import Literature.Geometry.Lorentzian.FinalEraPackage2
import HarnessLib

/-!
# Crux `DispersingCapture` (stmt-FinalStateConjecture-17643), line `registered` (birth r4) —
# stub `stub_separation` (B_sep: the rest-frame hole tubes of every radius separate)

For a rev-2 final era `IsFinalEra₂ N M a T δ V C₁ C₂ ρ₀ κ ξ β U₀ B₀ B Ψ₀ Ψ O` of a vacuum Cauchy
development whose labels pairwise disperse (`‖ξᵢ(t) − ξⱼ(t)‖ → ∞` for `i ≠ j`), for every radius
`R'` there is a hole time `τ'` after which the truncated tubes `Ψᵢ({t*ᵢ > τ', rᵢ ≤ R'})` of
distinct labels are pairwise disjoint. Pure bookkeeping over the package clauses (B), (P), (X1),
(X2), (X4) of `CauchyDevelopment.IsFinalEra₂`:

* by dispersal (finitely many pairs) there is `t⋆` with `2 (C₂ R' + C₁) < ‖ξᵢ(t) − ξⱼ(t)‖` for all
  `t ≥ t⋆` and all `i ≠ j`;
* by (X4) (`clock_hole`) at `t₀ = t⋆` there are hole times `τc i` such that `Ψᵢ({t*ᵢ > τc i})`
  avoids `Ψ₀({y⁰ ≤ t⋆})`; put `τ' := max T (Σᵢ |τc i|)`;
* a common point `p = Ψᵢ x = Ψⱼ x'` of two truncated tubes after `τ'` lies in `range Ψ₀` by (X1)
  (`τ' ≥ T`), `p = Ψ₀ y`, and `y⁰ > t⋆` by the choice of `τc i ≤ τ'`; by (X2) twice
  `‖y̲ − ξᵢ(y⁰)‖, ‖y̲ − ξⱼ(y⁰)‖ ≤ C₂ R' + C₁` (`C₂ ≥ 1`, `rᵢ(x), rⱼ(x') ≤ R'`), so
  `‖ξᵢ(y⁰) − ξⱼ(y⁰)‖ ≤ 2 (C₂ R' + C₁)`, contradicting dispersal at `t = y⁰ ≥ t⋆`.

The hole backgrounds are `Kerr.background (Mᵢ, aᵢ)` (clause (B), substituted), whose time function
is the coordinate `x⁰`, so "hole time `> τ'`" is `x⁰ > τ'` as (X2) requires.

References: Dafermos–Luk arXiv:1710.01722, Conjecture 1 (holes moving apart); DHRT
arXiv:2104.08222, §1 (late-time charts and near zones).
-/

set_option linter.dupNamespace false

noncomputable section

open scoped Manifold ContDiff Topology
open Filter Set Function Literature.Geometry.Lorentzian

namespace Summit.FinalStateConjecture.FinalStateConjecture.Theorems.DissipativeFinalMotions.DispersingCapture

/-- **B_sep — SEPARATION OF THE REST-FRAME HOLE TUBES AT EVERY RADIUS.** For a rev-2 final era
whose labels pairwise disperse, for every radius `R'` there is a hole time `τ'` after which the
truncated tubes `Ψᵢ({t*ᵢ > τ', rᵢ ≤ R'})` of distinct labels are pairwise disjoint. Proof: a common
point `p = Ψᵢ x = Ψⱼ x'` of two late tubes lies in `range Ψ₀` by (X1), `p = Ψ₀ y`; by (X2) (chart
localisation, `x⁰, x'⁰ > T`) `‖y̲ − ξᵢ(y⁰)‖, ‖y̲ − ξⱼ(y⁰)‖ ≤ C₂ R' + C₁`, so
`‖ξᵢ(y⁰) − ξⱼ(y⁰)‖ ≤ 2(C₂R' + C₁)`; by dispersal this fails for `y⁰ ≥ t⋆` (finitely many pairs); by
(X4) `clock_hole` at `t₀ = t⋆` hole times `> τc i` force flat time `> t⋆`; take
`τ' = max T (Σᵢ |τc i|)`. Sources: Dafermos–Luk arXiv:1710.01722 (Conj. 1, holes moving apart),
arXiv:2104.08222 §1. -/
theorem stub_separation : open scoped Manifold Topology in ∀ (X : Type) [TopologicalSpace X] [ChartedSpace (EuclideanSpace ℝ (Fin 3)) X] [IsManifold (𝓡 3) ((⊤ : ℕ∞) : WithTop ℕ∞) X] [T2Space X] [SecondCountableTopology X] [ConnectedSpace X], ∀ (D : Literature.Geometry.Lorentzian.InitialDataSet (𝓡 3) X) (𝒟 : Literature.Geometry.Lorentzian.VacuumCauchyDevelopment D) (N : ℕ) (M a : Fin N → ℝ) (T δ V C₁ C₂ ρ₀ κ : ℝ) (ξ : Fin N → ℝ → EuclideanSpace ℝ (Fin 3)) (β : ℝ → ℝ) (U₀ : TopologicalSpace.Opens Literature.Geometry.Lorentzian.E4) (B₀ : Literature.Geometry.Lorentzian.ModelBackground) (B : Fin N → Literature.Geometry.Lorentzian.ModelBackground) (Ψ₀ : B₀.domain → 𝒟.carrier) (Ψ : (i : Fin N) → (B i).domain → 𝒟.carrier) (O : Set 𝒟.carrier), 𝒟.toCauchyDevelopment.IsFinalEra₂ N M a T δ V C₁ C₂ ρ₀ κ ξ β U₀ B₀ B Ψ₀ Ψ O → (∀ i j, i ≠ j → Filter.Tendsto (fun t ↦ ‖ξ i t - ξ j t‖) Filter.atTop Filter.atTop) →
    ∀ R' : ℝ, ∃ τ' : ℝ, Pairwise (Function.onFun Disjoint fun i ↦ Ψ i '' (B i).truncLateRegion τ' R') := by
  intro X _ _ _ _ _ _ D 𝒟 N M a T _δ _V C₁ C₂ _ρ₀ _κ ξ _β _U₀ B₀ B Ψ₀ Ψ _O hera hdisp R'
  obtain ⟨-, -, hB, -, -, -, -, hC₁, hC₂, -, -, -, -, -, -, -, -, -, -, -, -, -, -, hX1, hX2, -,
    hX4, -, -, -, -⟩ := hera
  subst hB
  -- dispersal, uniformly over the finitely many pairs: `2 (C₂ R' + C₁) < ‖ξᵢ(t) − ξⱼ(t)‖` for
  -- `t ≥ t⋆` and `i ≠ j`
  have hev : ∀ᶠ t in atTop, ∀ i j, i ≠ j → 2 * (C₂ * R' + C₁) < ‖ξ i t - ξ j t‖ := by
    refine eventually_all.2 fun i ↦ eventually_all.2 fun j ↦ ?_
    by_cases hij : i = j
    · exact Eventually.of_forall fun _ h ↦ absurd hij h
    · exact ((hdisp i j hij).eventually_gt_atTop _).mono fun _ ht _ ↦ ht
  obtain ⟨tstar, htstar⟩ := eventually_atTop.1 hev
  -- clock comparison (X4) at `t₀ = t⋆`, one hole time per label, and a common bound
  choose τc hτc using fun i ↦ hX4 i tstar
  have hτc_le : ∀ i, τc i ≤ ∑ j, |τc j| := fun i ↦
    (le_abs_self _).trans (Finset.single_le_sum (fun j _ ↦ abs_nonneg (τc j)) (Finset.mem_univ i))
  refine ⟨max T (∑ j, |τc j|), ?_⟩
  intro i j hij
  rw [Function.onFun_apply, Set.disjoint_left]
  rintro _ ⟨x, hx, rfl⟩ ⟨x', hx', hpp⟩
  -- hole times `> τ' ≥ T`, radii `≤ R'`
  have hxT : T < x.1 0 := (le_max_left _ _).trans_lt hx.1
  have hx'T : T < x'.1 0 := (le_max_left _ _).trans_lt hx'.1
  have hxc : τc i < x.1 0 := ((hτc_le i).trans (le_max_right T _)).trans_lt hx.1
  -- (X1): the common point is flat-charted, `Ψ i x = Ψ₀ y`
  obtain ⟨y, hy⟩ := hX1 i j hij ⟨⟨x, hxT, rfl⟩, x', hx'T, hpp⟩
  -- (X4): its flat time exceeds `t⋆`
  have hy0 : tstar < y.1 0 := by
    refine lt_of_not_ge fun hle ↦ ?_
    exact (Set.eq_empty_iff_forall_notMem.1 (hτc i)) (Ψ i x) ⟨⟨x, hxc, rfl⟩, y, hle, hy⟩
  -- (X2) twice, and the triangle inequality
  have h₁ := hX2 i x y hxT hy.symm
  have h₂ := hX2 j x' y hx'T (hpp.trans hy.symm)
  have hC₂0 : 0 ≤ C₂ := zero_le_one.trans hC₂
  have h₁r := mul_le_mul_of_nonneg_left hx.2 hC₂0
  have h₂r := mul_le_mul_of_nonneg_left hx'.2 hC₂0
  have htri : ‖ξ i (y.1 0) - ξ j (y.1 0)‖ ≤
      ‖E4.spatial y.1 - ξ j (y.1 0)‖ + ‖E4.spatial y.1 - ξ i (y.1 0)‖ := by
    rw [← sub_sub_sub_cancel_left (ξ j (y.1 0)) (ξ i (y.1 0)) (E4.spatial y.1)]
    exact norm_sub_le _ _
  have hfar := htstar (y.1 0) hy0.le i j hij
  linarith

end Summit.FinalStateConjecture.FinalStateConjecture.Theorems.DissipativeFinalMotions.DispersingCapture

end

Required work ▸ Your output must be the lines of the material above, from the first through the line that contains "there are hole", copied exactly. Include both endpoints and nothing else.

Answer box ▸
import Literature.Geometry.Lorentzian.FinalEraPackage2
import HarnessLib

/-!
# Crux `DispersingCapture` (stmt-FinalStateConjecture-17643), line `registered` (birth r4) —
# stub `stub_separation` (B_sep: the rest-frame hole tubes of every radius separate)

For a rev-2 final era `IsFinalEra₂ N M a T δ V C₁ C₂ ρ₀ κ ξ β U₀ B₀ B Ψ₀ Ψ O` of a vacuum Cauchy
development whose labels pairwise disperse (`‖ξᵢ(t) − ξⱼ(t)‖ → ∞` for `i ≠ j`), for every radius
`R'` there is a hole time `τ'` after which the truncated tubes `Ψᵢ({t*ᵢ > τ', rᵢ ≤ R'})` of
distinct labels are pairwise disjoint. Pure bookkeeping over the package clauses (B), (P), (X1),
(X2), (X4) of `CauchyDevelopment.IsFinalEra₂`:

* by dispersal (finitely many pairs) there is `t⋆` with `2 (C₂ R' + C₁) < ‖ξᵢ(t) − ξⱼ(t)‖` for all
  `t ≥ t⋆` and all `i ≠ j`;
* by (X4) (`clock_hole`) at `t₀ = t⋆` there are hole times `τc i` such that `Ψᵢ({t*ᵢ > τc i})`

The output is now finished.